──────── Source material

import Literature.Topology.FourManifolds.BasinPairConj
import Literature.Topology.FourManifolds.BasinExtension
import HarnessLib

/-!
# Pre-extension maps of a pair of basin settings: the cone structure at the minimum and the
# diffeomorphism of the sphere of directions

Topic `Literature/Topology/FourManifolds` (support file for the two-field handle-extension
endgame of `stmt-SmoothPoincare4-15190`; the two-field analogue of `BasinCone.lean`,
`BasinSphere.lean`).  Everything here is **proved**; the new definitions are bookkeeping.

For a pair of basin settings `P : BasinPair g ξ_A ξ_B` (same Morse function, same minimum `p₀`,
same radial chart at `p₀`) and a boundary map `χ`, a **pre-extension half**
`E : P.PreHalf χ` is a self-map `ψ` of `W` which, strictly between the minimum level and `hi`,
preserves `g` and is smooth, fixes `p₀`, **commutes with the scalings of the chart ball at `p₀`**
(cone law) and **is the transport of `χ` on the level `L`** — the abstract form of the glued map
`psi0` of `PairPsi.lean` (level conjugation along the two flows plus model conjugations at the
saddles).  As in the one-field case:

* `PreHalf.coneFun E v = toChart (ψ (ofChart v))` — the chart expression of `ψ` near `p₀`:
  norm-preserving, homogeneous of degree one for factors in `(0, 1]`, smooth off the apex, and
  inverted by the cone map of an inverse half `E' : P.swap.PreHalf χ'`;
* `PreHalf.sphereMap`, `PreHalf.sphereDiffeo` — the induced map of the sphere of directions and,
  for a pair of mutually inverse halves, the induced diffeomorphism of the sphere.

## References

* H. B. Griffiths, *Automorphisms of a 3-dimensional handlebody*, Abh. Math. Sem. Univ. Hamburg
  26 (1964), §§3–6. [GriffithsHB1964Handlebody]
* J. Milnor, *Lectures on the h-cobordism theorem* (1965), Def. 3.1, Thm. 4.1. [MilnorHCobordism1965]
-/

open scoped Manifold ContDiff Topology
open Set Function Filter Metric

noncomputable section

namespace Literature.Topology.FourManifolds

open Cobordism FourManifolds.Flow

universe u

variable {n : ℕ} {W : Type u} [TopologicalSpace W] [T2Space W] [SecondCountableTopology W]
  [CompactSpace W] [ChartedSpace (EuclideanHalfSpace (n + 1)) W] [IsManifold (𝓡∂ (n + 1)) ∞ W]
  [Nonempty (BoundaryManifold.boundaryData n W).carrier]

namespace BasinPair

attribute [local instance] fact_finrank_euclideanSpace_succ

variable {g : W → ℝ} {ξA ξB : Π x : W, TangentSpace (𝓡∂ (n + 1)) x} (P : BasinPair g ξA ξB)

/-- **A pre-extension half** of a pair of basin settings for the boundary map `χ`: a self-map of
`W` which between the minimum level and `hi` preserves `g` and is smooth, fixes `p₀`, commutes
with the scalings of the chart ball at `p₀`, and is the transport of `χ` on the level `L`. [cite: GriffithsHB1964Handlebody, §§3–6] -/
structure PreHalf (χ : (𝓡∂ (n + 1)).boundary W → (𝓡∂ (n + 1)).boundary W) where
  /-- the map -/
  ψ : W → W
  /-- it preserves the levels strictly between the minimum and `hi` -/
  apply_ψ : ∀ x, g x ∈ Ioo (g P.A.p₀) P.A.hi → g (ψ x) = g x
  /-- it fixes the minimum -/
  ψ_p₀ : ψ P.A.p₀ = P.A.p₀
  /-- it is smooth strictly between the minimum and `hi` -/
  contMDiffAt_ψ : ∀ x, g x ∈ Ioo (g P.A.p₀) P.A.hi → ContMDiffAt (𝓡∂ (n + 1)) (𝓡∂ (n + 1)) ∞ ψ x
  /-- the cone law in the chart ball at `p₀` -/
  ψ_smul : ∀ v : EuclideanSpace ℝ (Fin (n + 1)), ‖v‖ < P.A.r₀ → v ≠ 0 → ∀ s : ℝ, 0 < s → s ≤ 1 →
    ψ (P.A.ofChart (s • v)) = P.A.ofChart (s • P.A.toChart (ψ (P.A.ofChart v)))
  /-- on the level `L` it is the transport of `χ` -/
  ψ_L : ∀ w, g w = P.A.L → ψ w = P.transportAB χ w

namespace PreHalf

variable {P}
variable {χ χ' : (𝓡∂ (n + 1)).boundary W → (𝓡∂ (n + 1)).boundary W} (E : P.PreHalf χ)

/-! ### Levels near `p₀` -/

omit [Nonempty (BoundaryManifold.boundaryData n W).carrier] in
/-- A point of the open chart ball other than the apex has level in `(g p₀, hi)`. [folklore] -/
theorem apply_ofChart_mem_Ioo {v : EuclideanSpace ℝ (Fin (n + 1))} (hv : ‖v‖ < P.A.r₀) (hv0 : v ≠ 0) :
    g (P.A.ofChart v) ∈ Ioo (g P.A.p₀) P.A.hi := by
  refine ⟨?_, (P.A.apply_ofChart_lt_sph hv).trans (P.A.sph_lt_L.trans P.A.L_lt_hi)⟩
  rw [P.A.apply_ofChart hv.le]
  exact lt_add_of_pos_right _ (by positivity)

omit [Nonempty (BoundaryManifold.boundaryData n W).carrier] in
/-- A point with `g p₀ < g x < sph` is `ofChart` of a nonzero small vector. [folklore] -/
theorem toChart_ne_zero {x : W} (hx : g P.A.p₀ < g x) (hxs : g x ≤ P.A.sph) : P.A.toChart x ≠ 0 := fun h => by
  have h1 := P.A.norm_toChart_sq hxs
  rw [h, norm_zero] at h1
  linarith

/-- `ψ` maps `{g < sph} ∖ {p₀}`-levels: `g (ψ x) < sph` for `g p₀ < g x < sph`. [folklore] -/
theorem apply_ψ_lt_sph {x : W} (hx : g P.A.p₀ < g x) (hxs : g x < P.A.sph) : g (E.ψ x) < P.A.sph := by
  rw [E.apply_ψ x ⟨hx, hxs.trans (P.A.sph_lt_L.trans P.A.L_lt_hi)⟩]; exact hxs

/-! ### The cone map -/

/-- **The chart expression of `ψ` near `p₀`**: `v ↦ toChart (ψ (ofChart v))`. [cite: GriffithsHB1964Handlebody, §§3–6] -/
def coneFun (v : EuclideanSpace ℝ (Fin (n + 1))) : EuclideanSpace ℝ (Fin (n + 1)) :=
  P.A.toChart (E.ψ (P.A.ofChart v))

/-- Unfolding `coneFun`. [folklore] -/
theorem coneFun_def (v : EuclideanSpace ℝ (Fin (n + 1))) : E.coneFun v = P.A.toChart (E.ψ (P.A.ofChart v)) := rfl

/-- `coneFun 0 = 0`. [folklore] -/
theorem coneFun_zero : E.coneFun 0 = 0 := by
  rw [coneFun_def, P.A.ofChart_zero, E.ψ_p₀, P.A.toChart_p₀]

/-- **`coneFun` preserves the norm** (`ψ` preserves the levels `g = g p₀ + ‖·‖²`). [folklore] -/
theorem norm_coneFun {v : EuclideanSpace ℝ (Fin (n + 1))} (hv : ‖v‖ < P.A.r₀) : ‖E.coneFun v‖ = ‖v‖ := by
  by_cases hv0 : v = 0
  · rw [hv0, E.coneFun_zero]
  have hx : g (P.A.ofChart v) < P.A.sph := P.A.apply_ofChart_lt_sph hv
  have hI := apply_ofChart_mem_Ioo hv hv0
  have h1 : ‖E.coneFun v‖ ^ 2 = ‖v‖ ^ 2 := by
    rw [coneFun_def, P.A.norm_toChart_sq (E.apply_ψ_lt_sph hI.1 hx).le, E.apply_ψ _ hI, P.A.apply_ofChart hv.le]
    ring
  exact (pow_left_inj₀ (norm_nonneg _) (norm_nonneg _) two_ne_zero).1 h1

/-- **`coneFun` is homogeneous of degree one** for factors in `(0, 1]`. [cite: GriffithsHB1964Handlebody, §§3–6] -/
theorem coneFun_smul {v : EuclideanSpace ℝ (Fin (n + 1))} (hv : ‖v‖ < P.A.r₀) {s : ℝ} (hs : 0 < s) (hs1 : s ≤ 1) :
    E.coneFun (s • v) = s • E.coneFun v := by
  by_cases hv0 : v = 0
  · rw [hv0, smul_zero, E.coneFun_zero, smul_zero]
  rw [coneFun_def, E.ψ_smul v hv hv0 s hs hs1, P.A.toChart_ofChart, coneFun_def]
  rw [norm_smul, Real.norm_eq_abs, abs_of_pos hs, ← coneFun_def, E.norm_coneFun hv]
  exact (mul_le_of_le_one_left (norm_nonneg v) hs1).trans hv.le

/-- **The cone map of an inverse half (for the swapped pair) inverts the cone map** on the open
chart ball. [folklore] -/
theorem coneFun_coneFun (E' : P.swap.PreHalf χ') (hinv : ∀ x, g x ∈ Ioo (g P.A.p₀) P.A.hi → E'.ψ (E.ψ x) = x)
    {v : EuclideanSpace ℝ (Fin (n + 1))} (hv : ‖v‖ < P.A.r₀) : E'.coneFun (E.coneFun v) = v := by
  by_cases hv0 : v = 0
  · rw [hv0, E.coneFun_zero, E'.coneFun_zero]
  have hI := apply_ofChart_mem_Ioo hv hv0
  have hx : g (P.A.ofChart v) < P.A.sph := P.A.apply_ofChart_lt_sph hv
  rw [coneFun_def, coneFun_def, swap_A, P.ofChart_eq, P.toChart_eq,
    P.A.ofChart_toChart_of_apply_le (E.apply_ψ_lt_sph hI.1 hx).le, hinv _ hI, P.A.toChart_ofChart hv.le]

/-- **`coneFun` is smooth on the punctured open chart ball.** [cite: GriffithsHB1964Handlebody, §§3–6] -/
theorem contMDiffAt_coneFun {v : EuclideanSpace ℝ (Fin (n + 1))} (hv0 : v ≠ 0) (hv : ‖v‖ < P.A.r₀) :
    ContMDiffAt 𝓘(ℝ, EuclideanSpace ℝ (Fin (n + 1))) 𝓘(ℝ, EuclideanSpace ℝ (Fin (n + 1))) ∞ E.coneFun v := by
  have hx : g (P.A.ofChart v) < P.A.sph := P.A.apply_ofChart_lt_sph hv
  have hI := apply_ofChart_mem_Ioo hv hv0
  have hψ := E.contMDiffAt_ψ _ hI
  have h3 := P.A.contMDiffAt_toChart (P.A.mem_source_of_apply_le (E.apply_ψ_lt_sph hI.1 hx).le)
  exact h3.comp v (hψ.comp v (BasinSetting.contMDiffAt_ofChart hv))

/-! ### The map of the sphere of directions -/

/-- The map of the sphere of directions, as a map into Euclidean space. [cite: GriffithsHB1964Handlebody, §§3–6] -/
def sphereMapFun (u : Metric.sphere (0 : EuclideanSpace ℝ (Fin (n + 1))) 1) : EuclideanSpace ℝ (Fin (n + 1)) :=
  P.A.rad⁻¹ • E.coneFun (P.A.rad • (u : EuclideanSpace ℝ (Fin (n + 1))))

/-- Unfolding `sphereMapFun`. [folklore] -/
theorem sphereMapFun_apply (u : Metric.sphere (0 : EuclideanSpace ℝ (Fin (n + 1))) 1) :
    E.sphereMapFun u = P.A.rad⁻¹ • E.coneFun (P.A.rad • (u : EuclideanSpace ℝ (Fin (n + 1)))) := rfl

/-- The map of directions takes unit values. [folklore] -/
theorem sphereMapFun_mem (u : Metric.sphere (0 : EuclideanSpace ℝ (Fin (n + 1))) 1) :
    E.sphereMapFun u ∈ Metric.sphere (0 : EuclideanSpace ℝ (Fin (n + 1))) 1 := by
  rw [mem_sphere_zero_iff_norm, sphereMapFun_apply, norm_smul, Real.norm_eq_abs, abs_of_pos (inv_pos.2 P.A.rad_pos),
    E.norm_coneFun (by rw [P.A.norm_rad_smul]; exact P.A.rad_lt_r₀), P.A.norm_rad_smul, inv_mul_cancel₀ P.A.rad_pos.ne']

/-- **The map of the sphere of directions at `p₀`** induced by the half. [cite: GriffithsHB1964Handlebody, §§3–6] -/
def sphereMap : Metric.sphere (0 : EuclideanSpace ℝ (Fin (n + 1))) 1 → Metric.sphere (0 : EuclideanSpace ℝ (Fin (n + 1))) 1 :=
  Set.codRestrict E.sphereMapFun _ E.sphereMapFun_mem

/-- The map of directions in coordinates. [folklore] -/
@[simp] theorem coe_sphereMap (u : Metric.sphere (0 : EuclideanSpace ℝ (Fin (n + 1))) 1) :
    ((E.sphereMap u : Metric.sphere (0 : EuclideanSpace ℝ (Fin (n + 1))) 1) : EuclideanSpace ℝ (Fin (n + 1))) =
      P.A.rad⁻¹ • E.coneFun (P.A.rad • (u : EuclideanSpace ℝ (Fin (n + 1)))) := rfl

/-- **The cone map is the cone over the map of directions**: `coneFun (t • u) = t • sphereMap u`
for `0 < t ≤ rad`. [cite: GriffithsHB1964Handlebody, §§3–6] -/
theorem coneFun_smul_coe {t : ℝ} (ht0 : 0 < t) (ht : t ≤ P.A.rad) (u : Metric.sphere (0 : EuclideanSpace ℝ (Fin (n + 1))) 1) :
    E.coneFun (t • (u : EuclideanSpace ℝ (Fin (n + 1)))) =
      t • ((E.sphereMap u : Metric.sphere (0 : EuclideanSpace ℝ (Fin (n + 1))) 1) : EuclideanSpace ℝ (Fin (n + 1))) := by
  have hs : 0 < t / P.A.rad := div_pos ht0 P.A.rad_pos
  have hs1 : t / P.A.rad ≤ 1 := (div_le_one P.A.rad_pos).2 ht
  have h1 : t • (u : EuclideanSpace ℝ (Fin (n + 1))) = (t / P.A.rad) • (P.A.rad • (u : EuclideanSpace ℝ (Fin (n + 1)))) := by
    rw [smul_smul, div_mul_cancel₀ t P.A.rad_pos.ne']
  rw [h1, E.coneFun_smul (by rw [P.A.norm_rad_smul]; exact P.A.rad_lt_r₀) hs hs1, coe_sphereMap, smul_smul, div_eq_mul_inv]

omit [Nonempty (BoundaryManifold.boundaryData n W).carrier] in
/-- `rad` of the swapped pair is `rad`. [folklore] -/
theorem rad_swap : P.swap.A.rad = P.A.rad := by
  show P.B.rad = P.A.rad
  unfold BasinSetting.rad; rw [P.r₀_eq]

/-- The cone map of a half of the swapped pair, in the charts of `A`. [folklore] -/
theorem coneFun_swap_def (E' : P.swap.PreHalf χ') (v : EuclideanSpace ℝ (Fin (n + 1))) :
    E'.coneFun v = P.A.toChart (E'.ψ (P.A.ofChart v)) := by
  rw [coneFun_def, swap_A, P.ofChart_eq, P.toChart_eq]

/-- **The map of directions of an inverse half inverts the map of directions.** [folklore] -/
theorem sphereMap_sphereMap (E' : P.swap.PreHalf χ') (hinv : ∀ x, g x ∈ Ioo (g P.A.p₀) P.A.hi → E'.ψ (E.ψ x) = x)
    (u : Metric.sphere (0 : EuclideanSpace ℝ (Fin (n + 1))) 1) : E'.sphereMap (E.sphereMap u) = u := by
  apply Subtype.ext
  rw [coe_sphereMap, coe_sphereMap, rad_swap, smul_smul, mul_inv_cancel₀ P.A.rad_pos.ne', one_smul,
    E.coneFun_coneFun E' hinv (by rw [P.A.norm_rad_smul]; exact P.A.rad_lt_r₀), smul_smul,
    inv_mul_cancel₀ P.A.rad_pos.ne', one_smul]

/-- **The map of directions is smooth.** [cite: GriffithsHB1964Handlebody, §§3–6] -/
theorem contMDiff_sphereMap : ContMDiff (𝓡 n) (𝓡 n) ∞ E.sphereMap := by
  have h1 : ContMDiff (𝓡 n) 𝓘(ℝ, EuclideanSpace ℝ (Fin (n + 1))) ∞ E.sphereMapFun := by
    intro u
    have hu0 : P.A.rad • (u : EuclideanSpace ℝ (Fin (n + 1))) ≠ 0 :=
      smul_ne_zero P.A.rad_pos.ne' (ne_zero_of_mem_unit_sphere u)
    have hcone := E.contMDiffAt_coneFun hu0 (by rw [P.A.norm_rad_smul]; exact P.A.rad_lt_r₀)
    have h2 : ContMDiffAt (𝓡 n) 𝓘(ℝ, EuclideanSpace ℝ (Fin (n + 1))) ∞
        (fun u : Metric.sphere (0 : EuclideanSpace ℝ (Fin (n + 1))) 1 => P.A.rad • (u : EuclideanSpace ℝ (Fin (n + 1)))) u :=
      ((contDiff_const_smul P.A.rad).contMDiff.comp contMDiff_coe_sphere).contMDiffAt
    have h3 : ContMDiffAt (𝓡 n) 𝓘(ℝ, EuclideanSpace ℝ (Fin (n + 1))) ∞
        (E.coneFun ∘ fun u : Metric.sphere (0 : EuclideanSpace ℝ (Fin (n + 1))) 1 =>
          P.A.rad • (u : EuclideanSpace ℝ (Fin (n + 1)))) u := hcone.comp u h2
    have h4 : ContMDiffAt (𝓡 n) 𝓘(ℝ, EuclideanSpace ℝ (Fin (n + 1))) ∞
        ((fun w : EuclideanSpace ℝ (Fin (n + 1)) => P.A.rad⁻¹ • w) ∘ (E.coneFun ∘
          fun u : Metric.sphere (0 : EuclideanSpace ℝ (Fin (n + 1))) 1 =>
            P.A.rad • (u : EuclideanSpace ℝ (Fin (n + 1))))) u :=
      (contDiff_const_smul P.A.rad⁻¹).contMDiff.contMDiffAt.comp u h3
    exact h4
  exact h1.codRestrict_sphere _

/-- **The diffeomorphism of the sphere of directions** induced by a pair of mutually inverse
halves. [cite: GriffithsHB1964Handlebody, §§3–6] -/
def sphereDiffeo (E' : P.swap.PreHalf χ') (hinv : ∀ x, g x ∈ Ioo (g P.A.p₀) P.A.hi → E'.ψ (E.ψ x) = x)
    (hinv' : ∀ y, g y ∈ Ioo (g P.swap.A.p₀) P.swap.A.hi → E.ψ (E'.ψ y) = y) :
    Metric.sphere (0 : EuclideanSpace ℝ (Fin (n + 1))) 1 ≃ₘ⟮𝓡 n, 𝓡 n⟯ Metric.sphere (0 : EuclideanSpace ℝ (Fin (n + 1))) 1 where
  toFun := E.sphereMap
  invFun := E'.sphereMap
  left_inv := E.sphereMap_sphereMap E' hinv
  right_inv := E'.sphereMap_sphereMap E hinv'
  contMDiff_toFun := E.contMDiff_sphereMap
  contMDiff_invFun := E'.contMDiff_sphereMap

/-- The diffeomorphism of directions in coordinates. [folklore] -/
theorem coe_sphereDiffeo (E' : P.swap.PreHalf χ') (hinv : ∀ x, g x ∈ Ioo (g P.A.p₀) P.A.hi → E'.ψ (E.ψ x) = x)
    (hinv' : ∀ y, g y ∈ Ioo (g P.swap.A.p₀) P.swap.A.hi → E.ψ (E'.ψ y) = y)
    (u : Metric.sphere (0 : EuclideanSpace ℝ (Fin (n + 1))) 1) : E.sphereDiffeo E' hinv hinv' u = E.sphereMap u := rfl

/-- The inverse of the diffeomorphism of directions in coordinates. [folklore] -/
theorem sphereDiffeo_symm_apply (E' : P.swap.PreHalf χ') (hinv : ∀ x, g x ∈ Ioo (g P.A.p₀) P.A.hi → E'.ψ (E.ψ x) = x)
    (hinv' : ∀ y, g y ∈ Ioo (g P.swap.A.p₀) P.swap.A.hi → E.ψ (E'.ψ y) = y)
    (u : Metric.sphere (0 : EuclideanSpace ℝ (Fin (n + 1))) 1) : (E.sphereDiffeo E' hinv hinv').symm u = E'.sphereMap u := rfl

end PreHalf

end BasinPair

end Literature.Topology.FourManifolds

────────────────

Problem requirements:
Show the lines above that have the word "inverse".

Solved exercise:
  inverted by the cone map of an inverse half `E' : P.swap.PreHalf χ'`;
  for a pair of mutually inverse halves, the induced diffeomorphism of the sphere.
/-- **The cone map of an inverse half (for the swapped pair) inverts the cone map** on the open
/-- **The map of directions of an inverse half inverts the map of directions.** [folklore] -/
/-- **The diffeomorphism of the sphere of directions** induced by a pair of mutually inverse
/-- The inverse of the diffeomorphism of directions in coordinates. [folklore] -/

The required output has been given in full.